**What to work on**.
Keyword search on "with": report each line of the records that contains it.

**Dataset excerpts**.
set_option maxHeartbeats 8000000 in
/-- **A LITERAL (threshold 1) AND A GOOD SET**: for every up-set `U' ⊆ [3]^k`, `A` with sections `(∅,U',U')` and all
up-sets `B, C ⊆ [3]^{1+k}`: the stated combination of pattern functionals of `U'` is `≤ sStarD A B C`. [this work] -/
theorem sStarD_literalOne_inter_ge {U' : Finset (Pd k)} (hU' : IsUpperSet (U' : Set (Pd k))) {A : Finset (Pd (1 + k))}
    (hA0 : ∀ z, ind A (glue (fun _ => 0) z) = 0) (hA1 : ∀ z, ind A (glue (fun _ => 1) z) = ind U' z)
    (hA2 : ∀ z, ind A (glue (fun _ => 2) z) = ind U' z)
    (B C : Finset (Pd (1 + k))) (hB : IsUpperSet (B : Set (Pd (1 + k)))) (hC : IsUpperSet (C : Set (Pd (1 + k)))) :
    2 * sStarD U' (sect B (fun _ => 1)) (sect C (fun _ => 1)) + 2 * sStarD U' (sect B (fun _ => 2)) (sect C (fun _ => 2)) ≤ sStarD A B C := by
  have eA := sStarD_eq_pd1_sections' A B C
  simp only [hA0, hA1, hA2] at eA
  have eO0 := sStarD_eq_pairSum_kernel' U' (sect B (fun _ => 1)) (sect C (fun _ => 1))
  have eO1 := sStarD_eq_pairSum_kernel' U' (sect B (fun _ => 2)) (sect C (fun _ => 2))
  simp only [ind_sect] at eO0 eO1

  rw [eA, eO0, eO1]
  have dB : ∀ (s : Pd k) (i j : Fin 3), i ≤ j → 0 ≤ ind B (glue (fun _ => j) s) - ind B (glue (fun _ => i) s) := by
    intro s i j hij
    have hle : glue (fun _ => i : Pd 1) s ≤ glue (fun _ => j) s := glue_le_glue_iff.2 ⟨fun _ => hij, le_rfl⟩
    linarith [ind_le_ind_of_imp (S := B) (T := B) (fun h => hB hle h)]
  have dC : ∀ (s : Pd k) (i j : Fin 3), i ≤ j → 0 ≤ ind C (glue (fun _ => j) s) - ind C (glue (fun _ => i) s) := by
    intro s i j hij
    have hle : glue (fun _ => i : Pd 1) s ≤ glue (fun _ => j) s := glue_le_glue_iff.2 ⟨fun _ => hij, le_rfl⟩
    linarith [ind_le_ind_of_imp (S := C) (T := C) (fun h => hC hle h)]
  have hsB : ∀ ξ : Pd 1, IsUpperSet ((sect B ξ : Finset (Pd k)) : Set (Pd k)) := fun ξ => isUpperSet_sect hB ξ
  have hsC : ∀ ξ : Pd 1, IsUpperSet ((sect C ξ : Finset (Pd k)) : Set (Pd k)) := fun ξ => isUpperSet_sect hC ξ
  have hu0 : ∀ z : Pd k, 0 ≤ ind U' z := fun z => ind_nonneg' U' z
  have hu1 : ∀ z : Pd k, 0 ≤ 1 - ind U' z := fun z => by linarith [ind_le_one' U' z]
  have hu1' : ∀ z : Pd k, 0 ≤ 1 - ind U' z := hu1
  have ha0 : ∀ z : Pd k, 0 ≤ ind B (glue (fun _ => 0) z) := fun z => ind_nonneg' B _
  have ha1 : ∀ z : Pd k, 0 ≤ ind B (glue (fun _ => 1) z) - ind B (glue (fun _ => 0) z) := fun z => dB z 0 1 (by decide)
  have ha2 : ∀ z : Pd k, 0 ≤ ind B (glue (fun _ => 2) z) - ind B (glue (fun _ => 1) z) := fun z => dB z 1 2 (by decide)
  have ha3 : ∀ z : Pd k, 0 ≤ 1 - ind B (glue (fun _ => 2) z) := fun z => by linarith [ind_le_one' B (glue (fun _ => 2) z)]
  have hb0 : ∀ z : Pd k, 0 ≤ ind C (glue (fun _ => 0) z) := fun z => ind_nonneg' C _
  have hb1 : ∀ z : Pd k, 0 ≤ ind C (glue (fun _ => 1) z) - ind C (glue (fun _ => 0) z) := fun z => dC z 0 1 (by decide)
  have hb2 : ∀ z : Pd k, 0 ≤ ind C (glue (fun _ => 2) z) - ind C (glue (fun _ => 1) z) := fun z => dC z 1 2 (by decide)
  have hb3 : ∀ z : Pd k, 0 ≤ 1 - ind C (glue (fun _ => 2) z) := fun z => by linarith [ind_le_one' C (glue (fun _ => 2) z)]
  have G1 : 0 ≤ ∑ z : Pd k, ∑ z' : Pd k, (if TotDist z z' = true then (1:ℤ) else 0) * ((1 * 1 * (ind C (glue (fun _ => 1) z) - ind C (glue (fun _ => 0) z))) * (ind U' z') * ((ind B (glue (fun _ => 1) z')) - (ind B (glue (fun _ => 1) (thirdPt z z'))))) := by
    have h := pairKernel_kleitman_nonneg_weight (fun z => 1 * 1 * (ind C (glue (fun _ => 1) z) - ind C (glue (fun _ => 0) z))) (fun z => mul_nonneg (mul_nonneg zero_le_one zero_le_one) (hb1 z)) U' (sect B (fun _ => 1)) hU' (hsB _)
    simp only [ind_sect] at h
    refine le_of_le_of_eq h ?_
    exact Finset.sum_congr rfl fun z _ => Finset.sum_congr rfl fun z' _ => by ring
  have G2 : 0 ≤ ∑ z : Pd k, ∑ z' : Pd k, (if TotDist z z' = true then (1:ℤ) else 0) * ((1 * 1 * ((ind C (glue (fun _ => 1) z) - ind C (glue (fun _ => 0) z)) + (ind C (glue (fun _ => 2) z) - ind C (glue (fun _ => 1) z)))) * (ind U' z') * ((ind B (glue (fun _ => 2) z')) - (ind B (glue (fun _ => 2) (thirdPt z z'))))) := by
    have h := pairKernel_kleitman_nonneg_weight (fun z => 1 * 1 * ((ind C (glue (fun _ => 1) z) - ind C (glue (fun _ => 0) z)) + (ind C (glue (fun _ => 2) z) - ind C (glue (fun _ => 1) z)))) (fun z => mul_nonneg (mul_nonneg zero_le_one zero_le_one) (add_nonneg (hb1 z) (hb2 z))) U' (sect B (fun _ => 2)) hU' (hsB _)
    simp only [ind_sect] at h
    refine le_of_le_of_eq h ?_
    exact Finset.sum_congr rfl fun z _ => Finset.sum_congr rfl fun z' _ => by ring
  have G3 : 0 ≤ ∑ z : Pd k, ∑ z' : Pd k, (if TotDist z z' = true then (1:ℤ) else 0) * ((1 * (ind B (glue (fun _ => 1) z) - ind B (glue (fun _ => 0) z)) * 1) * (ind U' z') * ((ind C (glue (fun _ => 1) z')) - (ind C (glue (fun _ => 1) (thirdPt z z'))))) := by
    have h := pairKernel_kleitman_nonneg_weight (fun z => 1 * (ind B (glue (fun _ => 1) z) - ind B (glue (fun _ => 0) z)) * 1) (fun z => mul_nonneg (mul_nonneg zero_le_one (ha1 z)) zero_le_one) U' (sect C (fun _ => 1)) hU' (hsC _)
    simp only [ind_sect] at h
    refine le_of_le_of_eq h ?_
    exact Finset.sum_congr rfl fun z _ => Finset.sum_congr rfl fun z' _ => by ring
  have G4 : 0 ≤ ∑ z : Pd k, ∑ z' : Pd k, (if TotDist z z' = true then (1:ℤ) else 0) * ((1 * ((ind B (glue (fun _ => 1) z) - ind B (glue (fun _ => 0) z)) + (ind B (glue (fun _ => 2) z) - ind B (glue (fun _ => 1) z))) * 1) * (ind U' z') * ((ind C (glue (fun _ => 2) z')) - (ind C (glue (fun _ => 2) (thirdPt z z'))))) := by
    have h := pairKernel_kleitman_nonneg_weight (fun z => 1 * ((ind B (glue (fun _ => 1) z) - ind B (glue (fun _ => 0) z)) + (ind B (glue (fun _ => 2) z) - ind B (glue (fun _ => 1) z))) * 1) (fun z => mul_nonneg (mul_nonneg zero_le_one (add_nonneg (ha1 z) (ha2 z))) zero_le_one) U' (sect C (fun _ => 2)) hU' (hsC _)
    simp only [ind_sect] at h
    refine le_of_le_of_eq h ?_
    exact Finset.sum_congr rfl fun z _ => Finset.sum_congr rfl fun z' _ => by ring
  have PW : 0 ≤ ∑ z : Pd k, ∑ z' : Pd k, (if TotDist z z' = true then (1:ℤ) else 0) * ((ind U' z * ind B (glue (fun _ => 0) z') * (ind C (glue (fun _ => 1) z') - ind C (glue (fun _ => 0) z'))) + (ind U' z * ind B (glue (fun _ => 0) z') * (ind C (glue (fun _ => 2) z') - ind C (glue (fun _ => 0) z'))) + (ind U' z * (ind B (glue (fun _ => 1) z') - ind B (glue (fun _ => 0) z')) * ind C (glue (fun _ => 1) z')) + (ind U' z * (ind B (glue (fun _ => 2) z) - ind B (glue (fun _ => 1) z)) * (ind C (glue (fun _ => 2) z') - ind C (glue (fun _ => 1) z'))) + (ind U' z * (ind B (glue (fun _ => 2) z') - ind B (glue (fun _ => 1) z')) * (ind C (glue (fun _ => 2) z) - ind C (glue (fun _ => 1) z))) + (ind U' z * (ind B (glue (fun _ => 2) z') - ind B (glue (fun _ => 0) z')) * ind C (glue (fun _ => 2) z'))) := by
    refine Finset.sum_nonneg fun z _ => Finset.sum_nonneg fun z' _ => mul_nonneg (by split_ifs <;> norm_num) ?_
    linarith [mul_nonneg (mul_nonneg (ind_nonneg' U' z) (ind_nonneg' B (glue (fun _ => 0) z'))) (dC z' 0 1 (by decide)), mul_nonneg (mul_nonneg (ind_nonneg' U' z) (ind_nonneg' B (glue (fun _ => 0) z'))) (dC z' 0 2 (by decide)), mul_nonneg (mul_nonneg (ind_nonneg' U' z) (dB z' 0 1 (by decide))) (ind_nonneg' C (glue (fun _ => 1) z')), mul_nonneg (mul_nonneg (ind_nonneg' U' z) (dB z 1 2 (by decide))) (dC z' 1 2 (by decide)), mul_nonneg (mul_nonneg (ind_nonneg' U' z) (dB z' 1 2 (by decide))) (dC z 1 2 (by decide)), mul_nonneg (mul_nonneg (ind_nonneg' U' z) (dB z' 0 2 (by decide))) (ind_nonneg' C (glue (fun _ => 2) z'))]
  set pL : Pd k → Pd k → Pd k → ℤ := fun z z' z'' =>
      ((2 * 0 * ind B (glue (fun _ => 0) z) * ind C (glue (fun _ => 0) z) - 0 * ind B (glue (fun _ => 1) z') * ind C (glue (fun _ => 1) z') - ind B (glue (fun _ => 0) z) * ind U' z' * ind C (glue (fun _ => 1) z') - ind C (glue (fun _ => 0) z) * ind U' z' * ind B (glue (fun _ => 1) z') + ind B (glue (fun _ => 0) z) * ind C (glue (fun _ => 1) z') * ind U' z'')
        + (2 * 0 * ind B (glue (fun _ => 0) z) * ind C (glue (fun _ => 0) z) - 0 * ind B (glue (fun _ => 2) z') * ind C (glue (fun _ => 2) z') - ind B (glue (fun _ => 0) z) * ind U' z' * ind C (glue (fun _ => 2) z') - ind C (glue (fun _ => 0) z) * ind U' z' * ind B (glue (fun _ => 2) z') + ind B (glue (fun _ => 0) z) * ind C (glue (fun _ => 2) z') * ind U' z'')
        + (2 * ind U' z * ind B (glue (fun _ => 1) z) * ind C (glue (fun _ => 1) z) - ind U' z * ind B (glue (fun _ => 0) z') * ind C (glue (fun _ => 0) z') - ind B (glue (fun _ => 1) z) * 0 * ind C (glue (fun _ => 0) z') - ind C (glue (fun _ => 1) z) * 0 * ind B (glue (fun _ => 0) z') + ind B (glue (fun _ => 1) z) * ind C (glue (fun _ => 0) z') * ind U' z'')
        + (2 * ind U' z * ind B (glue (fun _ => 1) z) * ind C (glue (fun _ => 1) z) - ind U' z * ind B (glue (fun _ => 2) z') * ind C (glue (fun _ => 2) z') - ind B (glue (fun _ => 1) z) * ind U' z' * ind C (glue (fun _ => 2) z') - ind C (glue (fun _ => 1) z) * ind U' z' * ind B (glue (fun _ => 2) z') + ind B (glue (fun _ => 1) z) * ind C (glue (fun _ => 2) z') * 0)
        + (2 * ind U' z * ind B (glue (fun _ => 2) z) * ind C (glue (fun _ => 2) z) - ind U' z * ind B (glue (fun _ => 0) z') * ind C (glue (fun _ => 0) z') - ind B (glue (fun _ => 2) z) * 0 * ind C (glue (fun _ => 0) z') - ind C (glue (fun _ => 2) z) * 0 * ind B (glue (fun _ => 0) z') + ind B (glue (fun _ => 2) z) * ind C (glue (fun _ => 0) z') * ind U' z'')
        + (2 * ind U' z * ind B (glue (fun _ => 2) z) * ind C (glue (fun _ => 2) z) - ind U' z * ind B (glue (fun _ => 1) z') * ind C (glue (fun _ => 1) z') - ind B (glue (fun _ => 2) z) * ind U' z' * ind C (glue (fun _ => 1) z') - ind C (glue (fun _ => 2) z) * ind U' z' * ind B (glue (fun _ => 1) z') + ind B (glue (fun _ => 2) z) * ind C (glue (fun _ => 1) z') * 0))
      - 2 * (ind B (glue (fun _ => 1) z) * ind C (glue (fun _ => 1) z) * (2 * ind U' z - ind U' z') - ind B (glue (fun _ => 1) z) * ind C (glue (fun _ => 1) z') * (ind U' z + ind U' z' - ind U' z''))
      - 2 * (ind B (glue (fun _ => 2) z) * ind C (glue (fun _ => 2) z) * (2 * ind U' z - ind U' z') - ind B (glue (fun _ => 2) z) * ind C (glue (fun _ => 2) z') * (ind U' z + ind U' z' - ind U' z'')) with hpL
  set pR : Pd k → Pd k → Pd k → ℤ := fun z z' z'' =>
      ((1 * 1 * (ind C (glue (fun _ => 1) z) - ind C (glue (fun _ => 0) z))) * (ind U' z') * ((ind B (glue (fun _ => 1) z')) - (ind B (glue (fun _ => 1) z''))))
      + ((1 * 1 * ((ind C (glue (fun _ => 1) z) - ind C (glue (fun _ => 0) z)) + (ind C (glue (fun _ => 2) z) - ind C (glue (fun _ => 1) z)))) * (ind U' z') * ((ind B (glue (fun _ => 2) z')) - (ind B (glue (fun _ => 2) z''))))
      + ((1 * (ind B (glue (fun _ => 1) z) - ind B (glue (fun _ => 0) z)) * 1) * (ind U' z') * ((ind C (glue (fun _ => 1) z')) - (ind C (glue (fun _ => 1) z''))))
      + ((1 * ((ind B (glue (fun _ => 1) z) - ind B (glue (fun _ => 0) z)) + (ind B (glue (fun _ => 2) z) - ind B (glue (fun _ => 1) z))) * 1) * (ind U' z') * ((ind C (glue (fun _ => 2) z')) - (ind C (glue (fun _ => 2) z''))))
      + ((ind U' z * ind B (glue (fun _ => 0) z') * (ind C (glue (fun _ => 1) z') - ind C (glue (fun _ => 0) z'))) + (ind U' z * ind B (glue (fun _ => 0) z') * (ind C (glue (fun _ => 2) z') - ind C (glue (fun _ => 0) z'))) + (ind U' z * (ind B (glue (fun _ => 1) z') - ind B (glue (fun _ => 0) z')) * ind C (glue (fun _ => 1) z')) + (ind U' z * (ind B (glue (fun _ => 2) z) - ind B (glue (fun _ => 1) z)) * (ind C (glue (fun _ => 2) z') - ind C (glue (fun _ => 1) z'))) + (ind U' z * (ind B (glue (fun _ => 2) z') - ind B (glue (fun _ => 1) z')) * (ind C (glue (fun _ => 2) z) - ind C (glue (fun _ => 1) z))) + (ind U' z * (ind B (glue (fun _ => 2) z') - ind B (glue (fun _ => 0) z')) * ind C (glue (fun _ => 2) z'))) with hpR
  have hsym : ∀ z z' z'' : Pd k, pL z z' z'' + pL z z'' z' + pL z' z z'' + pL z' z'' z + pL z'' z z' + pL z'' z' z
      = pR z z' z'' + pR z z'' z' + pR z' z z'' + pR z' z'' z + pR z'' z z' + pR z'' z' z := by
    intro z z' z''
    simp only [hpL, hpR]
    ring
  have k3 : (∑ z : Pd k, ∑ z' : Pd k, (if TotDist z z' = true then (1:ℤ) else 0) * pL z z' (thirdPt z z'))
      = ∑ z : Pd k, ∑ z' : Pd k, (if TotDist z z' = true then (1:ℤ) else 0) * pR z z' (thirdPt z z') := by
    have h6 : 6 * (∑ z : Pd k, ∑ z' : Pd k, (if TotDist z z' = true then (1:ℤ) else 0) * pL z z' (thirdPt z z'))
        = 6 * (∑ z : Pd k, ∑ z' : Pd k, (if TotDist z z' = true then (1:ℤ) else 0) * pR z z' (thirdPt z z')) := by
      rw [pairSum_sym6 pL, pairSum_sym6 pR]
      exact Finset.sum_congr rfl fun z _ => Finset.sum_congr rfl fun z' _ => by rw [hsym]
    exact mul_left_cancel₀ (by norm_num : (6:ℤ) ≠ 0) h6
  have k2 : (∑ z : Pd k, ∑ z' : Pd k, (if TotDist z z' = true then (1:ℤ) else 0) * pR z z' (thirdPt z z'))
      = (∑ z : Pd k, ∑ z' : Pd k, (if TotDist z z' = true then (1:ℤ) else 0) * ((1 * 1 * (ind C (glue (fun _ => 1) z) - ind C (glue (fun _ => 0) z))) * (ind U' z') * ((ind B (glue (fun _ => 1) z')) - (ind B (glue (fun _ => 1) (thirdPt z z')))))) + (∑ z : Pd k, ∑ z' : Pd k, (if TotDist z z' = true then (1:ℤ) else 0) * ((1 * 1 * ((ind C (glue (fun _ => 1) z) - ind C (glue (fun _ => 0) z)) + (ind C (glue (fun _ => 2) z) - ind C (glue (fun _ => 1) z)))) * (ind U' z') * ((ind B (glue (fun _ => 2) z')) - (ind B (glue (fun _ => 2) (thirdPt z z')))))) + (∑ z : Pd k, ∑ z' : Pd k, (if TotDist z z' = true then (1:ℤ) else 0) * ((1 * (ind B (glue (fun _ => 1) z) - ind B (glue (fun _ => 0) z)) * 1) * (ind U' z') * ((ind C (glue (fun _ => 1) z')) - (ind C (glue (fun _ => 1) (thirdPt z z')))))) + (∑ z : Pd k, ∑ z' : Pd k, (if TotDist z z' = true then (1:ℤ) else 0) * ((1 * ((ind B (glue (fun _ => 1) z) - ind B (glue (fun _ => 0) z)) + (ind B (glue (fun _ => 2) z) - ind B (glue (fun _ => 1) z))) * 1) * (ind U' z') * ((ind C (glue (fun _ => 2) z')) - (ind C (glue (fun _ => 2) (thirdPt z z'))))))
        + (∑ z : Pd k, ∑ z' : Pd k, (if TotDist z z' = true then (1:ℤ) else 0) * ((ind U' z * ind B (glue (fun _ => 0) z') * (ind C (glue (fun _ => 1) z') - ind C (glue (fun _ => 0) z'))) + (ind U' z * ind B (glue (fun _ => 0) z') * (ind C (glue (fun _ => 2) z') - ind C (glue (fun _ => 0) z'))) + (ind U' z * (ind B (glue (fun _ => 1) z') - ind B (glue (fun _ => 0) z')) * ind C (glue (fun _ => 1) z')) + (ind U' z * (ind B (glue (fun _ => 2) z) - ind B (glue (fun _ => 1) z)) * (ind C (glue (fun _ => 2) z') - ind C (glue (fun _ => 1) z'))) + (ind U' z * (ind B (glue (fun _ => 2) z') - ind B (glue (fun _ => 1) z')) * (ind C (glue (fun _ => 2) z) - ind C (glue (fun _ => 1) z))) + (ind U' z * (ind B (glue (fun _ => 2) z') - ind B (glue (fun _ => 0) z')) * ind C (glue (fun _ => 2) z')))) := by
    simp only [← Finset.sum_add_distrib]
    refine Finset.sum_congr rfl fun z _ => Finset.sum_congr rfl fun z' _ => ?_
    simp only [hpR]
    ring
  have main : 0 ≤ ∑ z : Pd k, ∑ z' : Pd k, (if TotDist z z' = true then (1:ℤ) else 0) * pL z z' (thirdPt z z') := by
    rw [k3, k2]
    linarith [G1, G2, G3, G4, PW]
  rw [← sub_nonneg]
  refine le_of_le_of_eq main ?_
  simp only [Finset.mul_sum, ← Finset.sum_add_distrib, ← Finset.sum_sub_distrib]
  refine Finset.sum_congr rfl fun z _ => Finset.sum_congr rfl fun z' _ => ?_
  simp only [hpL]
  ring
import Summits.HubbardSuperconductivity.HubbardSuperconductivity.Theorems.AnisotropyChordTransferFibre3FinXDEvalW

/-!
# Route `AnisotropyChord` / H0 rotor rung: FIN per-`L` row-D (KT-2a″) cell facts, `L = 20`, cells 83–83

Kernel facts `xdCellAny0 20 (49/50) la lb aD = true` (in-kernel point tables, zero data; `decide +kernel`) for the combined-cell
grid of `L = 20` (g5 design, 1–2.5 % cells); assembled in `…FinXDTwenty`.  Prover seat `hubbard-h0-rotor-p3` g7; helper for piece A =
stmt-HubbardSuperconductivity-23918 of rung 19089 (`--supports`, helper class).  WHAT THIS IS NOT: nothing here proves superconductivity in the
Hubbard model (rotor TARGET as worded stays FALSE, g15 verdict); kernel facts for ONE hypothesis of ONE conditional reduction.
-/

set_option linter.dupNamespace false
set_option autoImplicit false

namespace Summit.HubbardSuperconductivity.HubbardSuperconductivity.Theorems.AnisotropyChord.Transfer.Fibre3

namespace FinXD

/-- cell 83 of `L = 20` (`cert`). [folklore] -/
theorem xd20_83 : xdCellAny0 20 (49/50 : ℚ) 1043935034498313 1070033410360771 (2/25 : ℚ) = true := by (rw [← xdCellAnyW0_eq]; decide +kernel)

end FinXD

end Summit.HubbardSuperconductivity.HubbardSuperconductivity.Theorems.AnisotropyChord.Transfer.Fibre3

**Final answer**.
/-- **A LITERAL (threshold 1) AND A GOOD SET**: for every up-set `U' ⊆ [3]^k`, `A` with sections `(∅,U',U')` and all
      - 2 * (ind B (glue (fun _ => 2) z) * ind C (glue (fun _ => 2) z) * (2 * ind U' z - ind U' z') - ind B (glue (fun _ => 2) z) * ind C (glue (fun _ => 2) z') * (ind U' z + ind U' z' - ind U' z'')) with hpL
      + ((ind U' z * ind B (glue (fun _ => 0) z') * (ind C (glue (fun _ => 1) z') - ind C (glue (fun _ => 0) z'))) + (ind U' z * ind B (glue (fun _ => 0) z') * (ind C (glue (fun _ => 2) z') - ind C (glue (fun _ => 0) z'))) + (ind U' z * (ind B (glue (fun _ => 1) z') - ind B (glue (fun _ => 0) z')) * ind C (glue (fun _ => 1) z')) + (ind U' z * (ind B (glue (fun _ => 2) z) - ind B (glue (fun _ => 1) z)) * (ind C (glue (fun _ => 2) z') - ind C (glue (fun _ => 1) z'))) + (ind U' z * (ind B (glue (fun _ => 2) z') - ind B (glue (fun _ => 1) z')) * (ind C (glue (fun _ => 2) z) - ind C (glue (fun _ => 1) z))) + (ind U' z * (ind B (glue (fun _ => 2) z') - ind B (glue (fun _ => 0) z')) * ind C (glue (fun _ => 2) z'))) with hpR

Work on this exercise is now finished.